**Task statement**: After reading the entries below, copy word for word the lines from the first through the line containing "Milne I 4.10(b)", and stop there.

**Records**:
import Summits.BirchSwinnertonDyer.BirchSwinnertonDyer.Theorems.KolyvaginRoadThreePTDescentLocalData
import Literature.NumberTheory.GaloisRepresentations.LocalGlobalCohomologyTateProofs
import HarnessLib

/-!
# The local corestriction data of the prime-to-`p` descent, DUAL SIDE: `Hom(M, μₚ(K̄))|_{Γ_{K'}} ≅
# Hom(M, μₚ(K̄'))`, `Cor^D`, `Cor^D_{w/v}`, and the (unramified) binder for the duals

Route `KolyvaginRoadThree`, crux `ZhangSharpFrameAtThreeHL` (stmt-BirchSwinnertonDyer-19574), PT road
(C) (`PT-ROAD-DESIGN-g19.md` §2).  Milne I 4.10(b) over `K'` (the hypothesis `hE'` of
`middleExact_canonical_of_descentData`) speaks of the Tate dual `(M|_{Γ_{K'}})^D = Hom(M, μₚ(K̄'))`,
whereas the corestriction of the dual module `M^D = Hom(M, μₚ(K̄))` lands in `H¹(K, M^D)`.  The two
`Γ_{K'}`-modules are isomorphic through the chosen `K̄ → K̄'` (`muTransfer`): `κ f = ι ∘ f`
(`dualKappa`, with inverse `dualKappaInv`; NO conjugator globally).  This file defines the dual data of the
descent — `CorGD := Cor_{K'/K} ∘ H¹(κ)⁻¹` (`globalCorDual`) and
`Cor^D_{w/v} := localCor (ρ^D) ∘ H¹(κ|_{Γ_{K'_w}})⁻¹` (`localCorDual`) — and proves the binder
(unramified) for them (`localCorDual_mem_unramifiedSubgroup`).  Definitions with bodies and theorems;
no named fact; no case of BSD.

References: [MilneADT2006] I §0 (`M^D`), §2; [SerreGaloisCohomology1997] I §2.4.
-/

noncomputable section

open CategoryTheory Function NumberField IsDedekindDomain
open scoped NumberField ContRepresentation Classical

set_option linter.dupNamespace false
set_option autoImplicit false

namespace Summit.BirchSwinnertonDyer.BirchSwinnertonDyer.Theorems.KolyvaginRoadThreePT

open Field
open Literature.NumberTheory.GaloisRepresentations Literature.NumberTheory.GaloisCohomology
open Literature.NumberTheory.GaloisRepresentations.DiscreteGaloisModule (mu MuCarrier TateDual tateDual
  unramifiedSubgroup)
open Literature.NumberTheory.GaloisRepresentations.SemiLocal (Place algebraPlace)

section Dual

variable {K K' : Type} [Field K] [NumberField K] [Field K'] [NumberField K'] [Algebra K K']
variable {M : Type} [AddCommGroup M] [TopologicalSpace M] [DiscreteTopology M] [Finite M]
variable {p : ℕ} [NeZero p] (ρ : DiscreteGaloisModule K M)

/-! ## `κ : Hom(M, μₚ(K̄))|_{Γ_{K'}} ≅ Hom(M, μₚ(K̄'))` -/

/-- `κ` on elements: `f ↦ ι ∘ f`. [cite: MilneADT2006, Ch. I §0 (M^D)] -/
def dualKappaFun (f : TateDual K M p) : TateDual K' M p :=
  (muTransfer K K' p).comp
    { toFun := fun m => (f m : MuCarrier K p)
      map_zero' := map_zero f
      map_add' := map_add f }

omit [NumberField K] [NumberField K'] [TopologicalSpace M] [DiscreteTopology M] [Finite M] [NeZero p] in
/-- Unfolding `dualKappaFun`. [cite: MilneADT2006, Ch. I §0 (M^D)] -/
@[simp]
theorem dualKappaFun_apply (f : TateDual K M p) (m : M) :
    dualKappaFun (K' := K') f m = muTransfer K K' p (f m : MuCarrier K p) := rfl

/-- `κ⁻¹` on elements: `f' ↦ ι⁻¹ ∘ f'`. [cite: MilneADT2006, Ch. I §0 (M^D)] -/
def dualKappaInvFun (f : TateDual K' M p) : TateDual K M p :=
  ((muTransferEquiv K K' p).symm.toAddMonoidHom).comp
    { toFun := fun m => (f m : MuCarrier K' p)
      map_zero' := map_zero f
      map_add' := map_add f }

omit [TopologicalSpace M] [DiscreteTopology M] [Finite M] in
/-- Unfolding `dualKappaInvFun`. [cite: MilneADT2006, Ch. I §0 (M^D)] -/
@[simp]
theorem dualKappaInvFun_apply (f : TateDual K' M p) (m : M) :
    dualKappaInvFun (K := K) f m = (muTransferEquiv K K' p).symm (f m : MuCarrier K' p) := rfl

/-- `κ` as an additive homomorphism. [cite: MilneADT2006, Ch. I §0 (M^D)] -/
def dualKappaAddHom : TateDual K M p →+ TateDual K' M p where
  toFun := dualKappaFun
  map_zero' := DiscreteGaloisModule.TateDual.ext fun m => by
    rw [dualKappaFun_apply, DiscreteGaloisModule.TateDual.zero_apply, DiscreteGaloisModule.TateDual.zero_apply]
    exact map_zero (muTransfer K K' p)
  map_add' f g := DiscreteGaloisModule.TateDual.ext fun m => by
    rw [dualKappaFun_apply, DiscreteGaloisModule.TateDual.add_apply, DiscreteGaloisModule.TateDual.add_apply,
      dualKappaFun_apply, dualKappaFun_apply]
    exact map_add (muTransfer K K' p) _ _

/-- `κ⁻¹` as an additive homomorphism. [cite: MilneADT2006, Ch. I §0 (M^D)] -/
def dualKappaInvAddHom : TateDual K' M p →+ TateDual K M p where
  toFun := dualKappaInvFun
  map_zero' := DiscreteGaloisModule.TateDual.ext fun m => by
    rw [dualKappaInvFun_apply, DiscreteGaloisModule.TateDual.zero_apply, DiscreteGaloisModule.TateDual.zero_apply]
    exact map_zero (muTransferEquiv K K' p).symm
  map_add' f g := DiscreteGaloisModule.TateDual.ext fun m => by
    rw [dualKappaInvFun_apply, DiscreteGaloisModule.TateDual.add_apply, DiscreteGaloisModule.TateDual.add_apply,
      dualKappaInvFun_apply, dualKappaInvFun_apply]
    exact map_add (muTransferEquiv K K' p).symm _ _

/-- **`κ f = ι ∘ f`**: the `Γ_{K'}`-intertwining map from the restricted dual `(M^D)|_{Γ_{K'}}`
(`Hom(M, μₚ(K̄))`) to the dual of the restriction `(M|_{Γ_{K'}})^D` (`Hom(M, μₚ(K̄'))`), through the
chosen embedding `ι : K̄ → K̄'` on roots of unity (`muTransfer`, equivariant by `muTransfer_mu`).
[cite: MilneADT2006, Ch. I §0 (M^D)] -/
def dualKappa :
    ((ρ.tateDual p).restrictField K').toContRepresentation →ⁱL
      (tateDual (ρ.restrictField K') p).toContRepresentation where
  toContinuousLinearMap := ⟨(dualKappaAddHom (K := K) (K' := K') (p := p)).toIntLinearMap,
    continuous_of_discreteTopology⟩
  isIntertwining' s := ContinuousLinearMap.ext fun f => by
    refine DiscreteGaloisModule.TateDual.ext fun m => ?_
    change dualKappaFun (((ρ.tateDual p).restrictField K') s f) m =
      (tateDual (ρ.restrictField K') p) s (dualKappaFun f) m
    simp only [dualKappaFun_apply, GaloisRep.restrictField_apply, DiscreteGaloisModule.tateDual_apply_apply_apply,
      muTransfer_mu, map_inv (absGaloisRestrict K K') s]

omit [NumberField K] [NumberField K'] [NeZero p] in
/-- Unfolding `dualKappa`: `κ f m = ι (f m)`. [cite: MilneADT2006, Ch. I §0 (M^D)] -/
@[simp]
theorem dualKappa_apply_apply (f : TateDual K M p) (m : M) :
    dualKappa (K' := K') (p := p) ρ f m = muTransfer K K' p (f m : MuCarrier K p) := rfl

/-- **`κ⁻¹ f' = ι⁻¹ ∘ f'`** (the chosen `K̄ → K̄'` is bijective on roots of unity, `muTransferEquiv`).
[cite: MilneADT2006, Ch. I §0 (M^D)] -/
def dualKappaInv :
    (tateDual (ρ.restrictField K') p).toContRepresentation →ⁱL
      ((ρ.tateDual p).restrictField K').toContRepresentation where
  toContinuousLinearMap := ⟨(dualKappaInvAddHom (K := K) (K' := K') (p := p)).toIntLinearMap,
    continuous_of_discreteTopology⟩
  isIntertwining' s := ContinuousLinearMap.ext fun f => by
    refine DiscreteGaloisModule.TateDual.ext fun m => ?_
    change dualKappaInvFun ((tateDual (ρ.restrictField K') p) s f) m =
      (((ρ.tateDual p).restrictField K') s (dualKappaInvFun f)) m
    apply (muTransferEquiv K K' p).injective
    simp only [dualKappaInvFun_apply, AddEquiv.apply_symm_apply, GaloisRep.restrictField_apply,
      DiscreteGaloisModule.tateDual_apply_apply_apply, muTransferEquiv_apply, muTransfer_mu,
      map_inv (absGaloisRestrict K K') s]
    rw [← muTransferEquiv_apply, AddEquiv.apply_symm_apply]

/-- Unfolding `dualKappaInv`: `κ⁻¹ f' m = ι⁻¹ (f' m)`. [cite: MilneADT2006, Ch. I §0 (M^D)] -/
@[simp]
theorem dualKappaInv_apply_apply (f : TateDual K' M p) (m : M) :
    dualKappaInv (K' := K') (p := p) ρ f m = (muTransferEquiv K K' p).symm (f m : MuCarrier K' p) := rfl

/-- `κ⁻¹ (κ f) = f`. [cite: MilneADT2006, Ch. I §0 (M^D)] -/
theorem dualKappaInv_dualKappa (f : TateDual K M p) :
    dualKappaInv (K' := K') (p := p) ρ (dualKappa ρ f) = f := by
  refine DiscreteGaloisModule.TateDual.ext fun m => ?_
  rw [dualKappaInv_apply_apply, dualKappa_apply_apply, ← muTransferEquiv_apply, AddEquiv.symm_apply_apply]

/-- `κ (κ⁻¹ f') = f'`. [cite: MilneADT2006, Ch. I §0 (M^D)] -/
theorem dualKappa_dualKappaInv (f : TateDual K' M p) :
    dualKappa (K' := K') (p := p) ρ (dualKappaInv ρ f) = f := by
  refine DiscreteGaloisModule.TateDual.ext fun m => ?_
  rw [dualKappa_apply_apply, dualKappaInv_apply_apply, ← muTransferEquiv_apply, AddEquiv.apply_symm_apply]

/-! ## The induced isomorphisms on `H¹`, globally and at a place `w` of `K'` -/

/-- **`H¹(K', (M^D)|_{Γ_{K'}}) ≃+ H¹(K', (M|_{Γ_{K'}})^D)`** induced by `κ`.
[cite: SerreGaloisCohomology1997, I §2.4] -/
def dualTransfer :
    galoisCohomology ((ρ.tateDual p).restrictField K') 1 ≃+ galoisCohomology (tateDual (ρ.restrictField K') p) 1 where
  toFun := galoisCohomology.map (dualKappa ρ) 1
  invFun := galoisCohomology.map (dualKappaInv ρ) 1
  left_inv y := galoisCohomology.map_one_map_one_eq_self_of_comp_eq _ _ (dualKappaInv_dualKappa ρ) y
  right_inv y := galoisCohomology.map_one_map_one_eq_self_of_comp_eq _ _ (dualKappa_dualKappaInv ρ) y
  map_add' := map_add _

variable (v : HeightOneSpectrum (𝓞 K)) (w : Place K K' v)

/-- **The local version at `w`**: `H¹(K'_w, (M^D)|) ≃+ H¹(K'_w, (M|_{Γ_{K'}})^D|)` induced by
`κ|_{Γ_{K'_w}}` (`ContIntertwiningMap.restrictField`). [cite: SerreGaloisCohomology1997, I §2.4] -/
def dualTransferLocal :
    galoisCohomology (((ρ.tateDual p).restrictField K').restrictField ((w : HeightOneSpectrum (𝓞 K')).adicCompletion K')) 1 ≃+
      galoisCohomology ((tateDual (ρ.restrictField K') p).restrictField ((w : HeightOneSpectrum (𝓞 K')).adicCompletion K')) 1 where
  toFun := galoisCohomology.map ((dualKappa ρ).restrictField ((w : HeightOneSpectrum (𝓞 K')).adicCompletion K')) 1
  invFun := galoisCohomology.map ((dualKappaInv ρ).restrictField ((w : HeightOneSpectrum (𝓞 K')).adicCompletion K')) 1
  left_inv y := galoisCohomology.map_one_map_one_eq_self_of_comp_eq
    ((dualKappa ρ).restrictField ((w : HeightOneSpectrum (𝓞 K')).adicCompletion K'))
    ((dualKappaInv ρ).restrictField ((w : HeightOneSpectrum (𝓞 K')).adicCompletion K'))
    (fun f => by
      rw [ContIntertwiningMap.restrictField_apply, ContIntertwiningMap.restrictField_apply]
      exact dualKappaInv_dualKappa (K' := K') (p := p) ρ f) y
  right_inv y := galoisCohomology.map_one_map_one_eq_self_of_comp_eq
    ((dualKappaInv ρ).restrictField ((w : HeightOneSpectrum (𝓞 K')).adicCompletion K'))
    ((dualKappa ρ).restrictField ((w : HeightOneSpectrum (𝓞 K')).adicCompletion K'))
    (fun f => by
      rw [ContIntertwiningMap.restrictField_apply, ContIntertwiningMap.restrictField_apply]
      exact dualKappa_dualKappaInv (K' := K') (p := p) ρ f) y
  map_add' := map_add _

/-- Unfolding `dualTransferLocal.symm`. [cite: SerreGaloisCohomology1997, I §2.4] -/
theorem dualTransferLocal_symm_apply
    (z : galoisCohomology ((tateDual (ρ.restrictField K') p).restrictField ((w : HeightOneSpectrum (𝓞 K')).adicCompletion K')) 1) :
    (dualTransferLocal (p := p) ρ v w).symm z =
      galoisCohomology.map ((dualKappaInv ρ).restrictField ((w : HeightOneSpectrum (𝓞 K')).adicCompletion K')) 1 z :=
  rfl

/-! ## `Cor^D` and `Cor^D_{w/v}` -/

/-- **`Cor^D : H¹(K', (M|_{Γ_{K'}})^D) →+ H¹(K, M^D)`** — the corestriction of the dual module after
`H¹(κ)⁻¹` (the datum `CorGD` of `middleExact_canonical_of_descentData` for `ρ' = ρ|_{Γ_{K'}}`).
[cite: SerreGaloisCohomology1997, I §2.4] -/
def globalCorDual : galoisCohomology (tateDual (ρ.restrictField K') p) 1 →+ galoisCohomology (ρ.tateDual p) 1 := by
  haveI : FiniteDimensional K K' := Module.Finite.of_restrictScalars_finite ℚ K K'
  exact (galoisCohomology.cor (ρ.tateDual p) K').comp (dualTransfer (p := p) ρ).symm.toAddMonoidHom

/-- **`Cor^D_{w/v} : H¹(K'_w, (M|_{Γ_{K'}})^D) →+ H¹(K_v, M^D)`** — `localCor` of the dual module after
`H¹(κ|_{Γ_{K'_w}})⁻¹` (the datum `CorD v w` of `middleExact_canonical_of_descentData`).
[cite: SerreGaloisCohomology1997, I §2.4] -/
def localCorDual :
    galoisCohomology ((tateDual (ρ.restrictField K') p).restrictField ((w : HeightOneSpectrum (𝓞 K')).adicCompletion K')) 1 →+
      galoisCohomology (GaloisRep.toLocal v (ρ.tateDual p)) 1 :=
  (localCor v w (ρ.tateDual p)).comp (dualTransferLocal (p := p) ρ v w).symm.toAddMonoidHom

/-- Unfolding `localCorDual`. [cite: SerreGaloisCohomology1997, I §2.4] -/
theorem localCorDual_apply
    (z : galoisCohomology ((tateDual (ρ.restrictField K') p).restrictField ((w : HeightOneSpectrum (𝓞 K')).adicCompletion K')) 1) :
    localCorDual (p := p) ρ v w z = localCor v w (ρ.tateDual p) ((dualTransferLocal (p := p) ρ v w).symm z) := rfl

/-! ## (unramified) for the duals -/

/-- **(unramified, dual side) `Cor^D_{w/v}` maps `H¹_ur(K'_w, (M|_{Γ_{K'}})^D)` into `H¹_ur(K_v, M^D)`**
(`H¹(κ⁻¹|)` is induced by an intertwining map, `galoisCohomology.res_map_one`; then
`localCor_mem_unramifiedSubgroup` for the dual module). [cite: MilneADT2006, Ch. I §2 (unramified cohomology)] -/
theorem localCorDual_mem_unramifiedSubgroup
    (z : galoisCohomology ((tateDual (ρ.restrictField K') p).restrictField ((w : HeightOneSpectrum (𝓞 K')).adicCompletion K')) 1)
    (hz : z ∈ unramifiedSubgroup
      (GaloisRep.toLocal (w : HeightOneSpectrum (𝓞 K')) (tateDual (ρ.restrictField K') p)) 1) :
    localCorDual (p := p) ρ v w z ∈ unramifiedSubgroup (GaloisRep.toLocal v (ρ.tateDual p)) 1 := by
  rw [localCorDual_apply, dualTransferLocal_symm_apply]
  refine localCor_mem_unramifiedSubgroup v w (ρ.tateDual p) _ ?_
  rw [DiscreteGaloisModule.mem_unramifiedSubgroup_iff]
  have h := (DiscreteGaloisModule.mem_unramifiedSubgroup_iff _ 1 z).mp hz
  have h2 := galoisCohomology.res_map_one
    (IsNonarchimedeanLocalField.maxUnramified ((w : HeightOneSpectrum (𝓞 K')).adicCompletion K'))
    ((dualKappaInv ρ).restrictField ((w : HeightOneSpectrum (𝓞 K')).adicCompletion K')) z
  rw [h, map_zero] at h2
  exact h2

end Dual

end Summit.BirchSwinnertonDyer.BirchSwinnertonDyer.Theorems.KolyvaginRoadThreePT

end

**Task response**:
import Summits.BirchSwinnertonDyer.BirchSwinnertonDyer.Theorems.KolyvaginRoadThreePTDescentLocalData
import Literature.NumberTheory.GaloisRepresentations.LocalGlobalCohomologyTateProofs
import HarnessLib

/-!
# The local corestriction data of the prime-to-`p` descent, DUAL SIDE: `Hom(M, μₚ(K̄))|_{Γ_{K'}} ≅
# Hom(M, μₚ(K̄'))`, `Cor^D`, `Cor^D_{w/v}`, and the (unramified) binder for the duals

Route `KolyvaginRoadThree`, crux `ZhangSharpFrameAtThreeHL` (stmt-BirchSwinnertonDyer-19574), PT road
(C) (`PT-ROAD-DESIGN-g19.md` §2).  Milne I 4.10(b) over `K'` (the hypothesis `hE'` of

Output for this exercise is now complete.